Start at the line below containing "have hcop : Nat.Coprime (m ^ 4 + 1) n := by" and stop at the line containing "(N 0 i).map". Repeat every line of that stretch exactly, and nothing outside it.
START Information given
/-- **Identity shadows + separability ⇒ equality.** If `H ⊔ M = L ⊔ M` at every characteristic
finite-index level and both are `CharSeparable`, then `H = L`. With §3: identity shadows do occur
for `J ≠ N` (junk, not separable), never for separable rivals — the crux's whole difficulty is the
level-dependence of `ψ_M` (§6). -/
theorem eq_of_idShadows {G : Type*} [Group G] {H L : Subgroup G} (hH : CharSeparable H)
    (hL : CharSeparable L)
    (h : ∀ M : Subgroup G, M.Characteristic → M.FiniteIndex → H ⊔ M = L ⊔ M) : H = L := by
  ext x
  constructor
  · intro hx
    by_contra hxL
    obtain ⟨M, hM, hF, hx'⟩ := hL x hxL
    exact hx' (h M hM hF ▸ Subgroup.mem_sup_left hx)
  · intro hx
    by_contra hxH
    obtain ⟨M, hM, hF, hx'⟩ := hH x hxH
    exact hx' ((h M hM hF).symm ▸ Subgroup.mem_sup_left hx)

/-- The junk kernel `J₂` of §3 is NOT `CharSeparable` (it has the identity shadows of `N₂ ≠ J₂`). -/
theorem not_charSeparable_J2 :
    ¬ CharSeparable Summit.SmoothPoincare4.SmoothPoincare4.Theorems.ShadowApproximation.Negative.J2 := by
  intro hJ
  have hb := Summit.SmoothPoincare4.SmoothPoincare4.Theorems.ShadowApproximation.Negative.b0_not_mem_J2
  obtain ⟨M, hM, hF, hx⟩ := hJ _ hb
  haveI := hM
  haveI := hF
  haveI : M.Normal := inferInstance
  apply hx
  rw [← Summit.SmoothPoincare4.SmoothPoincare4.Theorems.ShadowApproximation.Negative.N2_sup_eq_J2_sup M]
  exact Subgroup.mem_sup_left
    Summit.SmoothPoincare4.SmoothPoincare4.Theorems.ShadowApproximation.Negative.b0_mem_N2

/-- Uniform version relevant to the crux: if ONE automorphism `ψ` standardises the shadows at every
characteristic finite-index level and the kernels are `CharSeparable`, then `ψ` is an isomorphism
of trisections. (So coherence of the `ψ_M` is exactly what is missing.) -/
theorem iso_of_uniform_shadows {m : ℕ} {K : TrisectionKernels (3 + 3 * m)} (ψ : S m ≃* S m)
    (hK : ∀ i, CharSeparable (K i)) (hN : ∀ i, CharSeparable ((N m i).map ψ.toMonoidHom))
    (h : ∀ M : Subgroup (S m), M.Characteristic → M.FiniteIndex →
      ∀ i : Fin 3, (N m i ⊔ M).map ψ.toMonoidHom = K i ⊔ M) :
    TrisectionKernels.Iso (N m) K := by
  refine ⟨ψ, fun i => eq_of_idShadows (hN i) (hK i) fun M hM hF => ?_⟩
  rw [← h M hM hF i, Subgroup.map_sup, (Subgroup.characteristic_iff_map_eq.1 hM) ψ]

/-! ## §8 (gen 3) Units never die — the eventual strengthening and its refutation (landing file)

The Lean proofs live in the seat file `Tower.lean` / landing file `Negative/UnitTwistTower.lean`
(imports `Negative/LevelSymmetriesFalse.lean`; imported here from v7 on, once built on the farm):
```
def deltaT (t t' : ℤ) : MulAut S := tA ^ t * tB ^ (-t') * tA ^ (t - 1) * tB * tA⁻¹
theorem map_deltaT_a0_of_a0 (f : S →* Q) (ha : f (a 0) = 1) : f (deltaT t t' (a 0)) = f (b 0) ^ (-(t*t'-1))
theorem map_deltaT_b0_of_b0 (f : S →* Q) (hb : f (b 0) = 1) : f (deltaT t t' (b 0)) = f (a 0) ^ (t*t'-1)
theorem map_deltaT_b0_of_a0 (f : S →* Q) (ha : f (a 0) = 1) : f (deltaT t t' (b 0)) = f (b 0) ^ t'
theorem deltaT_level (hn : (n:ℤ) ∣ t*t'-1) (M) [M.Characteristic] [M.FiniteIndex] (hMn : ∀ x, x^n ∈ M) (i) :
    (s4Kernels i ⊔ M).map (deltaT t t') = s4Kernels i ⊔ M
theorem not_lift_deltaT (ht1 : (t':ZMod 5) ≠ 1) (ht2 : (t':ZMod 5) ≠ -1) (M) (hM : M ≤ chi.ker) :
    ¬ ∃ α, α N₀ = N₀ ∧ α N₁ = N₁ ∧ ∀ s, deltaT t t' s * (α s)⁻¹ ∈ M
theorem unit_twist_tower (M) [char] [f.i.] (h5 : ∀ x, x^5 ∈ M) (hle : M ≤ M5) : (level ∧ ¬ lift) for δ(3,2)
theorem levelSymmetriesLift_fails_cofinally (M₀) [char] [f.i.] :
    ∃ M ≤ M₀, char ∧ f.i. ∧ ∃ ψ, (∀ i, ψ(Nᵢ ⊔ M) = Nᵢ ⊔ M) ∧ ¬ ∃ α, α N₀ = N₀ ∧ α N₁ = N₁ ∧ ψ ≡ α mod M
theorem not_eventualLevelSymmetriesLift : ¬ (EventualLevelSymmetriesLift, inlined at genus 3)
```
-/

/-- STRENGTHENING "EventualLevelSymmetriesLift" (the natural retreat from §6's
`LevelSymmetriesLift` after the unit twist): at genus 3, beyond SOME characteristic finite-index
level `M₀`, every symmetry of the level-`M` shadow triple `(N₀M, N₁M, N₂M)` of the standard
trisection is congruent mod `M` to an automorphism stabilising `N₀` and `N₁`. FALSE
(`not_eventualLevelSymmetriesLift`, seat `Tower.lean` rc 0 / `Negative/UnitTwistTower.lean`):
below every `M₀` the level `M₀ ⊓ M₅` carries a unit twist `δ(t,t')` with scalar `t' ≡ 2 (mod 5)` on
`b₀`. -/
def EventualLevelSymmetriesLift : Prop :=
  ∃ M₀ : Subgroup (S 0), M₀.Characteristic ∧ M₀.FiniteIndex ∧
    ∀ M : Subgroup (S 0), M.Characteristic → M.FiniteIndex → M ≤ M₀ →
      ∀ ψ : S 0 ≃* S 0, (∀ i : Fin 3, (N 0 i ⊔ M).map ψ.toMonoidHom = N 0 i ⊔ M) →
        ∃ α : S 0 ≃* S 0, (N 0 0).map α.toMonoidHom = N 0 0 ∧
          (N 0 1).map α.toMonoidHom = N 0 1 ∧ ∀ s, ψ s * (α s)⁻¹ ∈ M

/-- `LevelSymmetriesLift` (§6, already refuted at `M₅`) implies the eventual form (take `M₀ = ⊤`);
§8 refutes even the eventual form, i.e. the failure is cofinal in the level poset. -/
theorem eventual_of_levelSymmetriesLift (h : LevelSymmetriesLift) : EventualLevelSymmetriesLift := by
  refine ⟨⊤, inferInstance, inferInstance, fun M hM hF _ ψ hψ => ?_⟩
  obtain ⟨α, hα, hc⟩ := h 0 M hM hF ψ hψ
  exact ⟨α, hα 0, hα 1, hc⟩

/-- The unit-twist family at the level of statements: `δ(t,t')`'s defining property used in §8 —
modulo `a₀` it is `b₀ ↦ b₀^{t'}` up to `n`-th powers. Recorded here as the elementary number fact
behind "units never die": for every modulus `n > 1` there is a unit `t' (mod n)` with
`t' ≡ 2 (mod 5)` (so `∉ {±1} mod 5`), namely `t' = m⁴ + 1`, `m = ordCompl[5] n`. [folklore] -/
theorem exists_bad_unit (n : ℕ) (hn : 1 < n) : ∃ t t' : ℤ, (n : ℤ) ∣ t * t' - 1 ∧ (t' : ZMod 5) = 2 := by
  have hn0 : n ≠ 0 := by omega
  have h5 : Nat.Prime 5 := by norm_num
  have hm5 : ¬ 5 ∣ ordCompl[5] n := Nat.not_dvd_ordCompl h5 hn0
  set m : ℕ := ordCompl[5] n with hm
  have hcast : ((m ^ 4 + 1 : ℕ) : ZMod 5) = 2 := by
    haveI : Fact (Nat.Prime 5) := ⟨h5⟩
    have h : (m : ZMod 5) ≠ 0 := by rwa [Ne, ZMod.natCast_eq_zero_iff]
    have h4 : (m : ZMod 5) ^ 4 = 1 := ZMod.pow_card_sub_one_eq_one h
    push_cast
    rw [h4]
    rfl
  have hcop_m : Nat.Coprime (m ^ 4 + 1) m := by
    have h := (Nat.coprime_add_mul_right_right m 1 (m ^ 3)).2 (Nat.coprime_one_right m)
    rw [show 1 + m ^ 3 * m = m ^ 4 + 1 by ring] at h
    exact h.symm
  have hcop_5 : Nat.Coprime (m ^ 4 + 1) 5 := by
    rw [Nat.coprime_comm, Nat.Prime.coprime_iff_not_dvd h5, ← ZMod.natCast_eq_zero_iff, hcast]
    decide
  have hcop : Nat.Coprime (m ^ 4 + 1) n := by
    rw [← Nat.ordProj_mul_ordCompl_eq_self n 5]
    exact Nat.Coprime.mul_right (hcop_5.pow_right _) hcop_m
  obtain ⟨t, -, ht⟩ := Nat.exists_mul_mod_eq_one_of_coprime hcop hn
  have hq : (m ^ 4 + 1) * t = n * ((m ^ 4 + 1) * t / n) + 1 := by
    have := Nat.div_add_mod ((m ^ 4 + 1) * t) n
    rw [ht] at this
    omega
  refine ⟨t, (m ^ 4 + 1 : ℕ), ⟨(((m ^ 4 + 1) * t / n : ℕ) : ℤ), ?_⟩, by exact_mod_cast hcast⟩
  have := congrArg (Nat.cast : ℕ → ℤ) hq
  push_cast at this ⊢
  linarith

/-! ## §10 (gen 3) Alexander units — the normalised strengthening (statement; refuted by computation) -/

/-- STRENGTHENING "NormalisedLevelSymmetriesLift" (the natural retreat from `LevelSymmetriesLift` after the unit
torus of §6/§8): at genus 3, every symmetry `ψ` of the level-`M` shadow triple `(N₀M, N₁M, N₂M)` that acts
TRIVIALLY modulo `M₅` (so in particular with unit scalars `+1` on the three pair quotients) is congruent mod `M`
to a symmetry of `N`. FALSE at `M = V = γ₄(S₃)S₃⁵` by the computational theorem of §10 (seat
`AlexanderUnits.md`): the witnesses even act trivially on `S₃/γ₃(S₃)S₃⁵` and are congruent mod `V` to no element of
a single `Stab Nᵢ`. Not refuted in Lean (the certificate uses DNB, BMS, Fox calculus and a machine computation). -/
def NormalisedLevelSymmetriesLift : Prop :=
  ∀ M : Subgroup (S 0), M.Characteristic → M.FiniteIndex →
    ∀ ψ : S 0 ≃* S 0, (∀ i : Fin 3, (N 0 i ⊔ M).map ψ.toMonoidHom = N 0 i ⊔ M) →
      (∀ s, ψ s * s⁻¹ ∈ Summit.SmoothPoincare4.SmoothPoincare4.Theorems.ShadowApproximation.Negative.M5) →
        ∃ α : S 0 ≃* S 0, (∀ i, (N 0 i).map α.toMonoidHom = N 0 i) ∧ ∀ s, ψ s * (α s)⁻¹ ∈ M

/-- `LevelSymmetriesLift` (§6) implies the normalised form (drop the normalisation hypothesis); §10 refutes even
the normalised form (by computation), §6/§8 the unnormalised one (in Lean). -/
theorem normalised_of_levelSymmetriesLift (h : LevelSymmetriesLift) : NormalisedLevelSymmetriesLift :=
  fun M hM hF ψ hψ _ => h 0 M hM hF ψ hψ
END Information given
### Exercise answer
  have hcop : Nat.Coprime (m ^ 4 + 1) n := by
    rw [← Nat.ordProj_mul_ordCompl_eq_self n 5]
    exact Nat.Coprime.mul_right (hcop_5.pow_right _) hcop_m
  obtain ⟨t, -, ht⟩ := Nat.exists_mul_mod_eq_one_of_coprime hcop hn
  have hq : (m ^ 4 + 1) * t = n * ((m ^ 4 + 1) * t / n) + 1 := by
    have := Nat.div_add_mod ((m ^ 4 + 1) * t) n
    rw [ht] at this
    omega
  refine ⟨t, (m ^ 4 + 1 : ℕ), ⟨(((m ^ 4 + 1) * t / n : ℕ) : ℤ), ?_⟩, by exact_mod_cast hcast⟩
  have := congrArg (Nat.cast : ℕ → ℤ) hq
  push_cast at this ⊢
  linarith

/-! ## §10 (gen 3) Alexander units — the normalised strengthening (statement; refuted by computation) -/

/-- STRENGTHENING "NormalisedLevelSymmetriesLift" (the natural retreat from `LevelSymmetriesLift` after the unit
torus of §6/§8): at genus 3, every symmetry `ψ` of the level-`M` shadow triple `(N₀M, N₁M, N₂M)` that acts
TRIVIALLY modulo `M₅` (so in particular with unit scalars `+1` on the three pair quotients) is congruent mod `M`
to a symmetry of `N`. FALSE at `M = V = γ₄(S₃)S₃⁵` by the computational theorem of §10 (seat
`AlexanderUnits.md`): the witnesses even act trivially on `S₃/γ₃(S₃)S₃⁵` and are congruent mod `V` to no element of
a single `Stab Nᵢ`. Not refuted in Lean (the certificate uses DNB, BMS, Fox calculus and a machine computation). -/
def NormalisedLevelSymmetriesLift : Prop :=
  ∀ M : Subgroup (S 0), M.Characteristic → M.FiniteIndex →
    ∀ ψ : S 0 ≃* S 0, (∀ i : Fin 3, (N 0 i ⊔ M).map ψ.toMonoidHom = N 0 i ⊔ M) →
      (∀ s, ψ s * s⁻¹ ∈ Summit.SmoothPoincare4.SmoothPoincare4.Theorems.ShadowApproximation.Negative.M5) →
        ∃ α : S 0 ≃* S 0, (∀ i, (N 0 i).map α.toMonoidHom = N 0 i) ∧ ∀ s, ψ s * (α s)⁻¹ ∈ M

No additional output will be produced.